Eye Movement Desensitization and Reprocessing (EMDR): People who are suffering from the after effects of traumatic events or experiences in their life (Post Traumatic Stress Disorder or PTSD) can benefit from the services provided by our therapists trained and certified in EMDR. This powerful method of psychotherapy was first developed to aid in treating PTSD, but it has also been a useful tool in the treatment of panic attacks, grief, phobias, performance anxiety and many other conditions. Through the use of EMDR a therapist will work with the client to identify a specific problem or event and what their current negative thoughts, feelings and beliefs are about it. Then he will facilitate the client’s reprocessing of the event until they are able to see it in a less negative and distressing way.

  • EMDR does not require the client to go into detail about the distressing events of the past. Unlike many “talk” therapies, there is no need to analyze the trauma for long periods of time.

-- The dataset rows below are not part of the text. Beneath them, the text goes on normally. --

/-- **(1.1) puts `y`-smooth numbers into the class**: if `Ψ(x,y;q,a) ∼ Ψ_q(x,y)/φ(q)` and `q ≥ 1`, then
for all large `x`, `Ψ(x,y;q,a) ≥ 1` — the class `a mod q` contains a `y`-smooth number (indeed
`Ψ(x,y;q,a) ≥ ½·Ψ_q(x,y)/φ(q) > 0` with `ε = ½`, `Ψ_q ≥ 1`).
[cite: BanksShparlinski2022Soundararajan, §1.1 (1.1) (with Granville's remark on the least quadratic non-residue)] -/
theorem exists_smooth_in_class {y : ℝ} {q : ℕ} (hq : 0 < q) {a : ℤ} (hP : Prediction y q a) :
    ∃ x₀ : ℝ, ∀ x : ℝ, x₀ ≤ x → 1 ≤ smoothCountAP x y q a := by
  obtain ⟨x₀, hx₀⟩ := hP (1 / 2) (by norm_num)
  refine ⟨max x₀ 1, fun x hx => ?_⟩
  have hx1 : 1 ≤ x := le_trans (le_max_right _ _) hx
  have h := hx₀ x (le_trans (le_max_left _ _) hx)
  have hφ : (0 : ℝ) < (Nat.totient q : ℝ) := by exact_mod_cast Nat.totient_pos.mpr hq
  have hΨq : (1 : ℝ) ≤ smoothCountCoprime x y q := by
    exact_mod_cast one_le_smoothCountCoprime hx1 y q
  have hM : 0 < (smoothCountCoprime x y q : ℝ) / (Nat.totient q : ℝ) := by positivity
  -- `Ψ ≥ M − M/2 = M/2 > 0`, and `Ψ` is a natural number
  have hlow : (smoothCountCoprime x y q : ℝ) / (Nat.totient q : ℝ) / 2 ≤ (smoothCountAP x y q a : ℝ) := by
    have := (abs_le.mp h).1
    linarith
  have hpos : (0 : ℝ) < (smoothCountAP x y q a : ℝ) := lt_of_lt_of_le (by positivity) hlow
  exact_mod_cast (show 0 < smoothCountAP x y q a by exact_mod_cast hpos)

/-- **The illusory-world headline** (PROVED modulo the WITHDRAWN sign-free transcription of Theorem 1.4;
ERRATUM 2026-08-27: statement of record `exists_smooth_in_class_of_isSiegelZero'`, binder `0 < y`; this
one is kept valid and unchanged): for every `A > 0` there is `Q_A > 0`
such that, if `χ` mod `q` (`q > Q_A`, `q ≥ 3`) carries a Tao–Teräväinen Siegel zero of quality
`η ≥ 4Q_A`, then for every `y` with `q ≤ y^A` (i.e. `y ≥ q^{1/A}`) EVERY reduced residue class `a mod q`
contains `y`-smooth numbers — the `y`-smooth numbers generate `(ℤ/qℤ)ˣ` (for prime `q` and `A ≥ 2`:
the least quadratic non-residue is `≤ q^{1/A}`; Vinogradov's phenomenon at the exceptional modulus).
[cite: BanksShparlinski2022Soundararajan, §1.2 Theorem 1.4 and §1.1 (Granville's remark on the least quadratic non-residue)]
[cite: TaoTeravainen2021, Definition 1.4] -/
theorem exists_smooth_in_class_of_isSiegelZero (h14 : banksShparlinski2022_theorem14) {A : ℝ}
    (hA : 0 < A) :
    ∃ Q : ℝ, 0 < Q ∧ ∀ (q : ℕ) [NeZero q], Q < q → 3 ≤ q →
      ∀ (χ : DirichletCharacter ℂ q) (η : ℝ), IsSiegelZero χ η → 4 * Q ≤ η →
        ∀ y : ℝ, (q : ℝ) ≤ y ^ A → ∀ a : ℤ, Int.gcd a q = 1 →
          ∃ n : ℕ, 1 ≤ n ∧ n ∈ Nat.smoothNumbers (⌊y⌋₊ + 1) ∧ ((n : ℤ) : ZMod q) = (a : ZMod q) := by
  obtain ⟨Q, hQ, H⟩ := prediction_of_isSiegelZero h14 hA
  refine ⟨Q, hQ, fun q _ hqQ hq3 χ η hS hη y hy a ha => ?_⟩
  have hP := H q hqQ hq3 χ η hS hη y hy a ha
  obtain ⟨x₀, hx₀⟩ := exists_smooth_in_class (by omega) hP
  have h1 := hx₀ x₀ le_rfl
  obtain ⟨n, hn⟩ := Finset.one_le_card.mp (by unfold smoothCountAP at h1; exact h1)
  simp only [Finset.mem_filter, Finset.mem_Icc] at hn
  exact ⟨n, hn.1.1, hn.2.1, hn.2.2⟩


/-! ### Appended: under `UnboundedSiegelZeros` the phenomenon recurs at arbitrarily large moduli -/

/-- **`UnboundedSiegelZeros` ⇒ Vinogradov's phenomenon at arbitrarily large moduli** (PROVED modulo
the WITHDRAWN sign-free transcription of Theorem 1.4; ERRATUM 2026-08-27: statement of record
`exists_smooth_in_class_frequently_of_unboundedSiegelZeros'`, binder `0 < y`; this one is kept valid and
unchanged — note that its hypotheses `h14 ∧ hU` are jointly CONTRADICTORY by
`not_unboundedSiegelZeros_of_theorem14`, which is exactly why the unprimed fact was withdrawn): if
Siegel zeros of arbitrarily large quality exist at arbitrarily large conductors (the
tree's open hypothesis `UnboundedSiegelZeros`), then for every `A > 0` and every `X` there is a modulus
`q ≥ X` such that for every `y` with `q ≤ y^A` every reduced residue class mod `q` contains a `y`-smooth
number (and (1.1) holds for all these `(q, y, a)`). [cite: BanksShparlinski2022Soundararajan, §1.2 Theorem 1.4 and Corollary 1.5]
[cite: TaoTeravainen2021, Definition 1.4] -/
theorem exists_smooth_in_class_frequently_of_unboundedSiegelZeros (h14 : banksShparlinski2022_theorem14)
    (hU : Summit.Parity.GeneralizedHardyLittlewood.UnboundedSiegelZeros) {A : ℝ} (hA : 0 < A) (X : ℕ) :
    ∃ (q : ℕ) (_ : NeZero q), X ≤ q ∧
      ∀ y : ℝ, (q : ℝ) ≤ y ^ A → ∀ a : ℤ, Int.gcd a q = 1 →
        Prediction y q a ∧
          ∃ n : ℕ, 1 ≤ n ∧ n ∈ Nat.smoothNumbers (⌊y⌋₊ + 1) ∧ ((n : ℤ) : ZMod q) = (a : ZMod q) := by
  obtain ⟨Q, hQ, H⟩ := exists_smooth_in_class_of_isSiegelZero h14 hA
  obtain ⟨Q', hQ', H'⟩ := prediction_of_isSiegelZero h14 hA
  -- a Siegel zero of quality `≥ 4 max(Q,Q')` at a conductor `≥ max(X, ⌈Q⌉+1, ⌈Q'⌉+1, 3)`
  obtain ⟨q, hq0, χ, η, hq, hη, hS⟩ :=
    hU (4 * max Q Q') (max X (max (⌈Q⌉₊ + 1) (max (⌈Q'⌉₊ + 1) 3)))
  haveI := hq0
  have hX : X ≤ q := le_trans (le_max_left _ _) hq
  have hqQ : Q < q := by
    have h1 : ⌈Q⌉₊ + 1 ≤ q := le_trans (le_trans (le_max_left _ _) (le_max_right _ _)) hq
    have h2 : Q ≤ ⌈Q⌉₊ := Nat.le_ceil Q
    have h3 : ((⌈Q⌉₊ + 1 : ℕ) : ℝ) ≤ q := by exact_mod_cast h1
    push_cast at h3
    linarith
  have hqQ' : Q' < q := by
    have h1 : ⌈Q'⌉₊ + 1 ≤ q :=
      le_trans (le_trans (le_trans (le_max_left _ _) (le_max_right _ _)) (le_max_right _ _)) hq
    have h2 : Q' ≤ ⌈Q'⌉₊ := Nat.le_ceil Q'
    have h3 : ((⌈Q'⌉₊ + 1 : ℕ) : ℝ) ≤ q := by exact_mod_cast h1
    push_cast at h3
    linarith
  have hq3 : 3 ≤ q :=
    le_trans (le_trans (le_trans (le_max_right _ _) (le_max_right _ _)) (le_max_right _ _)) hq
  have hηQ : 4 * Q ≤ η := le_trans (by nlinarith [le_max_left Q Q', hQ.le]) hη
  have hηQ' : 4 * Q' ≤ η := le_trans (by nlinarith [le_max_right Q Q', hQ'.le]) hη
  refine ⟨q, hq0, hX, fun y hy a ha => ⟨H' q hqQ' hq3 χ η hS hηQ' y hy a ha, ?_⟩⟩
  exact H q hqQ hq3 χ η hS hηQ y hy a ha


/-! ### Appended 2026-08-27 (ERRATUM): kernel witnesses of the junk branch of the withdrawn
sign-free declarations -/

/-- For `y < 2` the only `y`-smooth number is `1`: membership in `Nat.smoothNumbers (⌊y⌋₊ + 1)` forces
`n = 1` (`⌊y⌋₊ + 1 ≤ 2`, so `n ≠ 0` has no prime factor). In particular this covers every `y ≤ 0`, where
`⌊y⌋₊ = 0`. [cite: BanksShparlinski2022Soundararajan, §1.1 (definition of y-smooth: P(n) ≤ y, P(1) = 1)] -/
theorem eq_one_of_mem_smoothNumbers_of_lt_two {y : ℝ} (hy : y < 2) {n : ℕ}
    (hn : n ∈ Nat.smoothNumbers (⌊y⌋₊ + 1)) : n = 1 := by
  have hfl : ⌊y⌋₊ < 2 := (Nat.floor_lt' (by norm_num)).mpr (by exact_mod_cast hy)
  by_contra h1
  obtain ⟨p, hp, hpn⟩ := Nat.exists_prime_and_dvd h1
  have hlt := (Nat.mem_smoothNumbers'.mp hn) p hp hpn
  have h2 := hp.two_le
  omega

/-- **Degenerate-branch witness.** If `y < 2` (so `n = 1` is the only `y`-smooth number) and
`φ(q) ≥ 2`, then the asymptotic (1.1) FAILS for every class `a`: for `x ≥ 1`, `Ψ_q(x,y) = 1` while
`Ψ(x,y;q,a) ∈ {0, 1}`, and neither `|0 − 1/φ(q)|` nor `|1 − 1/φ(q)|` is `≤ (1/4)·(1/φ(q))`. (For `y > 0`
this is harmless in Theorem 1.4 — `Q_A ≥ 2^A` excludes `q ≤ y^A < 2^A` — but for `y = −q` the
hypothesis `q ≤ y^A` of the sign-free transcription is met at `A = 2`.)
[cite: BanksShparlinski2022Soundararajan, §1.1 (1.1)] -/
theorem not_prediction_of_lt_two {y : ℝ} (hy : y < 2) {q : ℕ} (hq : 2 ≤ Nat.totient q) (a : ℤ) :
    ¬ Prediction y q a := by
  intro hP
  obtain ⟨x₀, hx₀⟩ := hP (1 / 4) (by norm_num)
  have hx1 : (1 : ℝ) ≤ max x₀ 1 := le_max_right _ _
  have h := hx₀ (max x₀ 1) (le_max_left _ _)
  -- `Ψ_q(x, y) = 1`
  have hcop : smoothCountCoprime (max x₀ 1) y q = 1 := by
    unfold smoothCountCoprime
    rw [Finset.card_eq_one]
    refine ⟨1, ?_⟩
    ext n
    simp only [Finset.mem_filter, Finset.mem_Icc, Finset.mem_singleton]
    constructor
    · rintro ⟨-, hn, -⟩
      exact eq_one_of_mem_smoothNumbers_of_lt_two hy hn
    · rintro rfl
      refine ⟨⟨le_rfl, (Nat.one_le_floor_iff _).mpr hx1⟩, ?_, Nat.coprime_one_left _⟩
      rw [Nat.mem_smoothNumbers]
      exact ⟨one_ne_zero, by simp⟩
  -- `Ψ(x, y; q, a) ≤ 1`
  have hAP : smoothCountAP (max x₀ 1) y q a ≤ 1 := by
    unfold smoothCountAP
    calc _ ≤ ({1} : Finset ℕ).card := Finset.card_le_card (fun n hn => by
            simp only [Finset.mem_filter] at hn
            simp [eq_one_of_mem_smoothNumbers_of_lt_two hy hn.2.1])
      _ = 1 := rfl
  have hφ : (2 : ℝ) ≤ (Nat.totient q : ℝ) := by exact_mod_cast hq
  have hφinv : 1 / (Nat.totient q : ℝ) ≤ 1 / 2 := one_div_le_one_div_of_le (by norm_num) hφ
  have hφinv0 : 0 < 1 / (Nat.totient q : ℝ) := by positivity
  rw [hcop] at h
  rcases (show smoothCountAP (max x₀ 1) y q a = 0 ∨ smoothCountAP (max x₀ 1) y q a = 1 by omega)
    with h0 | h1
  · rw [h0] at h
    simp only [Nat.cast_zero, Nat.cast_one, one_div, zero_sub, abs_neg] at h
    rw [abs_of_pos (by positivity)] at h
    have : (0 : ℝ) < (Nat.totient q : ℝ)⁻¹ := by positivity
    linarith
  · rw [h1] at h
    simp only [Nat.cast_one, one_div] at h
    rw [one_div] at hφinv hφinv0
    rw [abs_of_nonneg (by linarith)] at h
    linarith

/-- **The withdrawn sign-free `SoundHypothesis 𝒬` is false for every unbounded `𝒬`** (whereas the source
PROVES its `SC(𝒬)` for the infinite sets of Corollaries 1.2 and 1.5): take `A = 2`, `q ∈ 𝒬` beyond
`Q₀` and `3`, `y = −q` (`(−q)^2 = q²`), `a = 1`. [cite: BanksShparlinski2022Soundararajan, §1.1 Hypothesis SC(𝒬) and Corollaries 1.2, 1.5] -/
theorem not_soundHypothesis_of_unbounded {𝒬 : Set ℕ} (h𝒬 : ∀ N : ℕ, ∃ q ∈ 𝒬, N ≤ q) :
    ¬ SoundHypothesis 𝒬 := by
  intro hS
  obtain ⟨Q₀, H⟩ := hS 2 two_pos
  obtain ⟨q, hq𝒬, hq⟩ := h𝒬 (max (⌈Q₀⌉₊ + 1) 3)
  have hq3 : 3 ≤ q := le_trans (le_max_right _ _) hq
  have hqQ : Q₀ < q := by
    have h1 : ⌈Q₀⌉₊ + 1 ≤ q := le_trans (le_max_left _ _) hq
    have h2 : Q₀ ≤ ⌈Q₀⌉₊ := Nat.le_ceil Q₀
    have h3 : ((⌈Q₀⌉₊ + 1 : ℕ) : ℝ) ≤ q := by exact_mod_cast h1
    push_cast at h3
    linarith
  have hq3r : (3 : ℝ) ≤ q := by exact_mod_cast hq3
  have hy : (q : ℝ) ≤ (-(q : ℝ)) ^ (2 : ℝ) := by
    rw [Real.rpow_two, neg_sq]; nlinarith
  have hφ : 2 ≤ Nat.totient q := by
    have hev : Even (Nat.totient q) := Nat.totient_even (by omega)
    have hpos : 0 < Nat.totient q := Nat.totient_pos.mpr (by omega)
    obtain ⟨k, hk⟩ := hev
    omega
  exact not_prediction_of_lt_two (by linarith) hφ 1 (H q hq𝒬 hqQ (-(q : ℝ)) hy 1 (by simp [Int.gcd]))

/-- **The withdrawn sign-free `banksShparlinski2022_theorem14` implies a UNIFORM zero-free region**
(the junk branch `y = −q`, `A = 2`, `a = 1`): some `Q > 0` such that for every `q > Q` with `φ(q) ≥ 2`
every zero `ρ ≠ 1` of every `L(s,χ)`, `χ` mod `q`, has `Re ρ ≤ 1 − 1/(Q log(q(|γ|+3)))` — an open
«no exceptional zero» statement the source never claims (referee probe `probe-p495459-negative-y.lean`,
V190). [cite: BanksShparlinski2022Soundararajan, §1.2 Theorem 1.4] -/
theorem zeroFree_of_theorem14 (h14 : banksShparlinski2022_theorem14) :
    ∃ Q : ℝ, 0 < Q ∧ ∀ (q : ℕ) [NeZero q], Q < q → 2 ≤ Nat.totient q →
      ∀ (χ : DirichletCharacter ℂ q) (ρ : ℂ), ρ ≠ 1 → χ.LFunction ρ = 0 →
        ρ.re ≤ 1 - 1 / (Q * Real.log ((q : ℝ) * (|ρ.im| + 3))) := by
  obtain ⟨Q, hQ, H⟩ := h14 2 two_pos
  refine ⟨Q, hQ, fun q _ hqQ hφ χ ρ hρ1 hz => ?_⟩
  by_contra hlt
  push Not at hlt
  have hq1 : (1 : ℝ) ≤ q := by exact_mod_cast Nat.pos_of_ne_zero (NeZero.ne q)
  have hy : (q : ℝ) ≤ (-(q : ℝ)) ^ (2 : ℝ) := by
    rw [Real.rpow_two, neg_sq]; nlinarith
  exact not_prediction_of_lt_two (by linarith) hφ 1
    (H q hqQ (-(q : ℝ)) hy 1 (by simp [Int.gcd]) ⟨χ, ρ, hρ1, hz, hlt⟩)

/-- **Hence the withdrawn sign-free fact refutes `UnboundedSiegelZeros`** (a Siegel zero of quality
`η ≥ 4Q` at a conductor `q > Q`, `q ≥ 3` feeds `prediction_of_isSiegelZero` with `y = −q`, `A = 2`,
`a = 1`, contradicting `not_prediction_of_lt_two`) — the kernel form of the director's finding «the named
FACT as typed is STRONGER THAN PRINT». [cite: BanksShparlinski2022Soundararajan, §1.2 Theorem 1.4]
[cite: TaoTeravainen2021, Definition 1.4] -/
theorem not_unboundedSiegelZeros_of_theorem14 (h14 : banksShparlinski2022_theorem14) :
    ¬ Summit.Parity.GeneralizedHardyLittlewood.UnboundedSiegelZeros := by
  intro hU
  obtain ⟨Q, hQ, H⟩ := prediction_of_isSiegelZero h14 two_pos
  obtain ⟨q, hq0, χ, η, hq, hη, hS⟩ := hU (4 * Q) (max (⌈Q⌉₊ + 1) 3)
  haveI := hq0
  have hq3 : 3 ≤ q := le_trans (le_max_right _ _) hq
  have hqQ : Q < q := by
    have h1 : ⌈Q⌉₊ + 1 ≤ q := le_trans (le_max_left _ _) hq
    have h2 : Q ≤ ⌈Q⌉₊ := Nat.le_ceil Q
    have h3 : ((⌈Q⌉₊ + 1 : ℕ) : ℝ) ≤ q := by exact_mod_cast h1
    push_cast at h3
    linarith
  have hq3r : (3 : ℝ) ≤ q := by exact_mod_cast hq3
  have hy : (q : ℝ) ≤ (-(q : ℝ)) ^ (2 : ℝ) := by
    rw [Real.rpow_two, neg_sq]; nlinarith
  have hφ : 2 ≤ Nat.totient q := by
    have hev : Even (Nat.totient q) := Nat.totient_even (by omega)
    have hpos : 0 < Nat.totient q := Nat.totient_pos.mpr (by omega)
    obtain ⟨k, hk⟩ := hev
    omega
  exact not_prediction_of_lt_two (by linarith) hφ 1
    (H q hqQ hq3 χ η hS hη (-(q : ℝ)) hy 1 (by simp [Int.gcd]))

  • EMDR is a multi-faceted approach.The fact that it simultaneously works on mind, body, and emotions may account for its success in taking mere intellectual understanding of the origins of a problem (e.g. “I know I have guilt over killing in the war”) to a resolution where post-traumatic symptoms such as intrusive thoughts, nightmares, and anger outbursts clear up.
  • The trauma that must be re-experienced during treatment is relatively short-lived. Cognitive reprocessing occurs simultaneously with memory recall.


Over the last 18 years evidence has accumulated that supports EMDR as an effective treatment for problems associated with distressing memories that relate to the experience of a negative/traumatic event. The evidence about whether EMDR is effective will be first considered on the basis of what scientific committees from around the world have concluded, then EMDR will be compared to typical treatments, medication and traditional exposure based treatments. Although EMDR is generally considered an efficacious treatment for the treatment of trauma, and its effectiviness is considered to be eqivalent to that of traditional exposure therapy, the working mechanisms that underlie the effectiveness of EMDR, and whether the eye movement component in EMDR contributes to its clinical effectiveness it still a point of uncertainty and contentious debate.